В зале битком. Разодетые семейства поглощают рождественские вкусности. Рождество с родными, гласит итальянская пословица,а на Пасху - с кем хочешь. Я бросаю плащ на свободный стул.
• Можно ?- спрашивает официант, и его рука уже тянется к плащу, но я его осекаю :
• Стоп! Нельзя!
Он как ошпаренный отскакивает в сторону и, косясь на меня, сдавленно произносит:
• Почему?
• Там оружие.
• Как это?- Очки официанта, скользя по каплям пота, съезжают на кончик носа.
Жестом прошу его приблизиться. Он склоняется надо мной. Кивнув в сторону Большого Чечена, сообщаю ему на ухо конфиденциальным тоном:
• Это арабский шейх. Нефтяной магнат. В Европе инкогнито: устал от почестей.
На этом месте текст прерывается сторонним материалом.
import Summits.RiemannHypothesis.RiemannHypothesis.Theorems.WeilTwoPrimeDeflM78FBase
import Summits.RiemannHypothesis.RiemannHypothesis.Theorems.WeilTwoPrimeDeflM78FDataPO25
import Literature.NumberTheory.LFunctions.WeilBlockRowsPZ
import Literature.NumberTheory.LFunctions.WeilBlockRowsFast
import Literature.NumberTheory.LFunctions.WeilTwoPrimeOddMarginHDataDn12
import HarnessLib

/-!
# Deflated two-prime certificate M78F: dominance of rows 24–25 of `R = S''_odd(κ') − UᵀU` (factored data)

`WeilCert.checkDomRowPZ` with the materialized augmented block, the factored inverse `weilCert23HDn/weilCert23HLs` and the Bessel block, by `decide +kernel` row by row. Pure proof file.
-/

noncomputable section

set_option linter.dupNamespace false

namespace Summit.RiemannHypothesis.RiemannHypothesis.Theorems.EvenWinsBeyondArch

open Literature.NumberTheory.LFunctions

set_option maxHeartbeats 0 in
/-- Kernel check of the dominance of row 24 of `R` (odd block, certificate M78F). [folklore] -/
theorem checkDomRowF1_24_weilCertDeflM78F :
    weilCertDeflM78FBase.checkDomRowF weilCertDeflM78FPmO weilCert23HDn weilCert23HLs weilCertDeflM78FHpO weilCertDeflM78FKappa' 1 24 = true := by
  decide +kernel

/-- Kernel check of the dominance of row 24 of `R` (factored data), from the fast row. [folklore] -/
theorem checkDomRowPZ1_24_weilCertDeflM78F :
    weilCertDeflM78FBase.checkDomRowPZ weilCertDeflM78FPmO weilCert23HDn weilCert23HLs weilCertDeflM78FHpO weilCertDeflM78FKappa' 1 24 = true :=
  WeilCert.checkDomRowPZ_of_F (by decide) checkDomRowF1_24_weilCertDeflM78F

set_option maxHeartbeats 0 in
/-- Kernel check of the dominance of row 25 of `R` (odd block, certificate M78F). [folklore] -/
theorem checkDomRowF1_25_weilCertDeflM78F :
    weilCertDeflM78FBase.checkDomRowF weilCertDeflM78FPmO weilCert23HDn weilCert23HLs weilCertDeflM78FHpO weilCertDeflM78FKappa' 1 25 = true := by
  decide +kernel

/-- Kernel check of the dominance of row 25 of `R` (factored data), from the fast row. [folklore] -/
theorem checkDomRowPZ1_25_weilCertDeflM78F :
    weilCertDeflM78FBase.checkDomRowPZ weilCertDeflM78FPmO weilCert23HDn weilCert23HLs weilCertDeflM78FHpO weilCertDeflM78FKappa' 1 25 = true :=
  WeilCert.checkDomRowPZ_of_F (by decide) checkDomRowF1_25_weilCertDeflM78F


end Summit.RiemannHypothesis.RiemannHypothesis.Theorems.EvenWinsBeyondArch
Я его секретарь-телохранитель.
• А-а,- понимающе тянет официант и исподлобья бросает взгляд на Большого Чечена.
• Только никому!
• Ну разумеется!
Через пять минут на нас таращился весь ресторан. А затем в проходе, рядом с нашим столиком, начинается своего рода народное гуляние. Проходящие мимо нас, заискивающе улыбаясь, раскланиваются перед Большим Чеченом и за маслянистой поволокой угодливости в их взглядах читается откровенное желание приобщиться к нефтяному бизнесу шейха.
Сам же шейх вглядывается в стоящую перед ним пармскую ветчину с ломтиками дыни и морщится подобно бедному римлянину, случайно оказавшемуся в дорогом парижском ресторане и увидевшему перед собой отбивную украшенную дольками апельсинов, которые у себя дома он ест исключительно” просто так”…
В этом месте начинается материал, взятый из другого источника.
import Summits.QuantumFields.YangMills.Theses.SpecificationCompactness
import Summits.QuantumFields.YangMills.Theorems.SpecificationCompactnessScheffeUnbounded
import Literature.MathematicalPhysics.QuantumFieldTheory.Balaban1983to89.T3HeightwiseDensityBounds

/-!
# `DensityMergingAE` (route `SpecificationCompactness`, LINE 14 «tail_trivial_kernel», support S1°,
# stmt-QuantumFields-22689) — PROVED

For every torus family `F`, `γ > 0` and single-link profiles `q_e` (measurable, `≥ 0`, fibre-normalised
`π₀[q_e | links ≠ e] = 1` a.e.): if the canonical single-link conditional densities converge IN π₀-MEASURE,
`ρ̂_K/π₀[ρ̂_K | links ≠ e] → q_e`, and the normalised densities `ũ_K = ρ̂_K/∫ρ̂_K` are uniformly integrable, then
`∫ |ũ_K − π₀[ũ_K | links ≠ e]·q_e| dπ₀ → 0` for every link `e`.  This file only INSTANTIATES the route-independent kernel
`tendsto_integral_abs_sub_condExp_mul_unbounded` (`SpecificationCompactnessScheffeUnbounded.lean`: Scheffé without fibres and
without a bound on `q`) on `X₀ = SU(2)^{unit bonds}`, `π₀` = product Haar, `m = σ(links ≠ e)`, `ũ_K = (∫ρ̂_K)⁻¹ρ̂_K`.

HONEST FRAMING.  Measure theory only (rung R3 RECORD line): the cruxes `SpecificationLimitAE` / `UnitDensityUI` are
hypotheses, nothing is proved about them, about `ContinuumYM3Torus`, or about the YM mass gap.  No definitions, no named
facts. [folklore] ([cite: Georgii2011, Thm 4.17] for the DLR pattern; [cite: Balaban1985UV3, (2) p.256] for the unit laws.)
-/

noncomputable section

namespace Summit.QuantumFields.YangMills.Theorems.SpecificationCompactnessDensityMerging

open MeasureTheory Filter Topology
open Summit.QuantumFields.YangMills.Theorems.SpecificationCompactnessKernel
open Literature.MathematicalPhysics.QuantumFieldTheory.Balaban1983to89
open Literature.MathematicalPhysics.QuantumFieldTheory.Balaban1983to89.T3ContinuumYM3Torus
open Literature.MathematicalPhysics.QuantumFieldTheory.Balaban1983to89.Missing
open Literature.MathematicalPhysics.QuantumFieldTheory.Balaban1983to89.T4Continuum
open Literature.MathematicalPhysics.QuantumFieldTheory.Balaban1983to89.T3ThresholdRemoval
open Literature.MathematicalPhysics.QuantumFieldTheory.Balaban1983to89.T3UnitLawDensityEML

/-- The renormalised unit density has POSITIVE total mass `∫ ρ̂_K dπ₀ > 0` (the unit law `Z⁻¹ρ̂_K·π₀` is a probability measure).
[cite: Balaban1985UV3, (2) p.256] -/
theorem integral_unitDensity_pos (F : T3Family) {γ : ℝ} (hγ : 0 ≤ γ) (K : ℕ) :
    0 < ∫ W, unitDensity F γ K W ∂fieldMeasure (F.P 0) 0 (Matrix.specialUnitaryGroup (Fin 2) ℂ) := by
  obtain ⟨hdm, hd0, -⟩ := unitDensity_props F K hγ
  have hZ : 0 < partitionFn (G := Matrix.specialUnitaryGroup (Fin 2) ℂ) (F.P K) ((F.scheme ℰp γ).β K) :=
    partitionFn_pos' _ (F.scheme_β_nonneg ℰp hγ K)
  set Z := partitionFn (G := Matrix.specialUnitaryGroup (Fin 2) ℂ) (F.P K) ((F.scheme ℰp γ).β K) with hZdef
  haveI := isProbabilityMeasure_unitLaw (F := F) (ℰ := ℰp) measurableE_ℰp hγ K
  have h1 : ∫ _u, (1 : ℝ) ∂F.unitLaw ℰp measurableE_ℰp γ K = 1 := by simp
  rw [unitLaw_eq_withDensity_emlDensity F K hγ] at h1
  have h2 := integral_lawOf (π := fieldMeasure (F.P 0) 0 (Matrix.specialUnitaryGroup (Fin 2) ℂ))
    (u := fun u => Z⁻¹ * unitDensity F γ K u) (hdm.const_mul _)
    (fun u => mul_nonneg (inv_nonneg.mpr hZ.le) (hd0 u)) (fun _ => (1 : ℝ))
  rw [h2] at h1
  simp only [mul_one, integral_const_mul] at h1
  have hinv : 0 < Z⁻¹ := inv_pos.mpr hZ
  nlinarith

/-- **`DensityMergingAE` (route `SpecificationCompactness`, support S1°, stmt-QuantumFields-22689) HOLDS.**  The route-independent
unbounded-profile Scheffé step instantiated on `X₀ = SU(2)^{unit bonds}` with product Haar `π₀`, `m = σ(links ≠ e)` and
`ũ_K = (∫ρ̂_K)⁻¹ρ̂_K`.  Rung R3 RECORD line; no crux, no instance of `ContinuumYM3Torus` and nothing about the YM mass gap is
proved here. [cite: Georgii2011, Thm 4.17] -/
theorem densityMergingAE_proof :
    Summit.QuantumFields.YangMills.Theses.SpecificationCompactness.DensityMergingAE := by
  intro F γ hγ q hq hlim hUI e
  obtain ⟨hqm, hq0, -, hq1⟩ := hq
  -- the setting
  set π₀ : Measure (GaugeField (F.P 0) 0 (Matrix.specialUnitaryGroup (Fin 2) ℂ)) :=
    fieldMeasure (F.P 0) 0 (Matrix.specialUnitaryGroup (Fin 2) ℂ) with hπ₀
  haveI : IsProbabilityMeasure π₀ := Missing.isProbabilityMeasure_fieldMeasure (F.P 0) 0
  set r : GaugeField (F.P 0) 0 (Matrix.specialUnitaryGroup (Fin 2) ℂ) →
      ({b : PBond (F.P 0) 0 // b ≠ e} → Matrix.specialUnitaryGroup (Fin 2) ℂ) := fun W b => W b.1 with hr
  have hm : MeasurableSpace.comap r MeasurableSpace.pi ≤
      (inferInstance : MeasurableSpace (GaugeField (F.P 0) 0 (Matrix.specialUnitaryGroup (Fin 2) ℂ))) :=
    Measurable.comap_le (measurable_pi_lambda _ fun b => measurable_pi_apply (b.1 : PBond (F.P 0) 0))
  -- the normalised densities
  obtain hprops := fun K => unitDensity_props F K hγ.le
  set u : ℕ → GaugeField (F.P 0) 0 (Matrix.specialUnitaryGroup (Fin 2) ℂ) → ℝ :=
    fun K V => (∫ W, unitDensity F γ K W ∂π₀)⁻¹ * unitDensity F γ K V with hu
  have hZ : ∀ K, 0 < ∫ W, unitDensity F γ K W ∂π₀ := fun K => integral_unitDensity_pos F hγ.le K
  have hum : ∀ K, Measurable (u K) := fun K => (hprops K).1.const_mul _
  have hu0 : ∀ K x, 0 ≤ u K x := fun K x => mul_nonneg (inv_nonneg.mpr (hZ K).le) ((hprops K).2.1 x)
  have hui : ∀ K, Integrable (u K) π₀ := fun K => (hprops K).2.2.const_mul _
  -- the ratios do not see the normalisation
  have hlim' : TendstoInMeasure π₀ (fun K V => u K V / π₀[u K|MeasurableSpace.comap r MeasurableSpace.pi] V)
      atTop (q e) := by
    have hsm : ∀ K, π₀[u K|MeasurableSpace.comap r MeasurableSpace.pi] =ᵐ[π₀]
        fun V => (∫ W, unitDensity F γ K W ∂π₀)⁻¹ * π₀[unitDensity F γ K|MeasurableSpace.comap r MeasurableSpace.pi] V :=
      fun K => by
        have h := condExp_smul (μ := π₀) ((∫ W, unitDensity F γ K W ∂π₀)⁻¹) (unitDensity F γ K)
          (MeasurableSpace.comap r MeasurableSpace.pi)
        have he : ((∫ W, unitDensity F γ K W ∂π₀)⁻¹ • unitDensity F γ K) = u K := by
          funext V; simp [hu, smul_eq_mul]
        rw [he] at h
        filter_upwards [h] with V hV
        rw [hV]; simp [smul_eq_mul]
    refine (hlim e).congr (fun K => ?_) EventuallyEq.rfl
    filter_upwards [hsm K] with V hV
    rw [hV]
    simp only [hu]
    rw [mul_div_mul_left _ _ (ne_of_gt (inv_pos.mpr (hZ K)))]
  exact tendsto_integral_abs_sub_condExp_mul_unbounded (π := π₀) hm hum hu0 hui (hqm e) (hq0 e) (hq1 e) hlim' hUI

end Summit.QuantumFields.YangMills.Theorems.SpecificationCompactnessDensityMerging

end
Вечером едем в найт-клуб “Чао-Чао”. Входной билет стоит 25000 лир.
• Что-то дешево,- удивляется Большой Чечен,- наверно, ерунда какая-нибудь…
• Посмотрим!
В зале табун молодых гейш со всего мира. Эротическая программа, в связи с Рождеством, весьма умеренна.
Часа через три, сидя в окружении пятнадцати девиц, Большой Чечен действительно уже напоминает шейха в своем гареме. Девушки смеются, без устали пьют шампанское, и у каждой из них на коленях лежит подаренный Большим Чеченом резиновый пупсик.
Но как же дорога жизнь настоящего шейха, если за коротенькое шейхствование Большого Чечена был выставлен счет, в котором значилось: Консумации 135х 50000
Напитки потребленные клиентом 10х10000
Шампанское 5х650000
Пупсики 15х450000
Итого 16 850000
• А в долларах США,- говорит официант,- будет 11 233.
Нет-нет! Никакой ошибки! Шампанское в «найтах» всегда стоит дорого. Девушки, у которых, согласно контракту, с посетителями дальше милой беседы дело идти не может, каждые двадцать минут должны для себя что-нибудь заказывать (чтобы они не забывали, им об этом напоминает официант). И это” что-нибудь”, обозначенное в счете как консумация и оплачиваемое в итоге их собеседником, неизменно стоит 50000 лир. В пять раз дороже, чем для клиента найт-клуба. Девушки получают проценты от “сделанных консумаций”. А количество этих консумаций зависит от умения девушек удержать клиента. Такая уж у них работа…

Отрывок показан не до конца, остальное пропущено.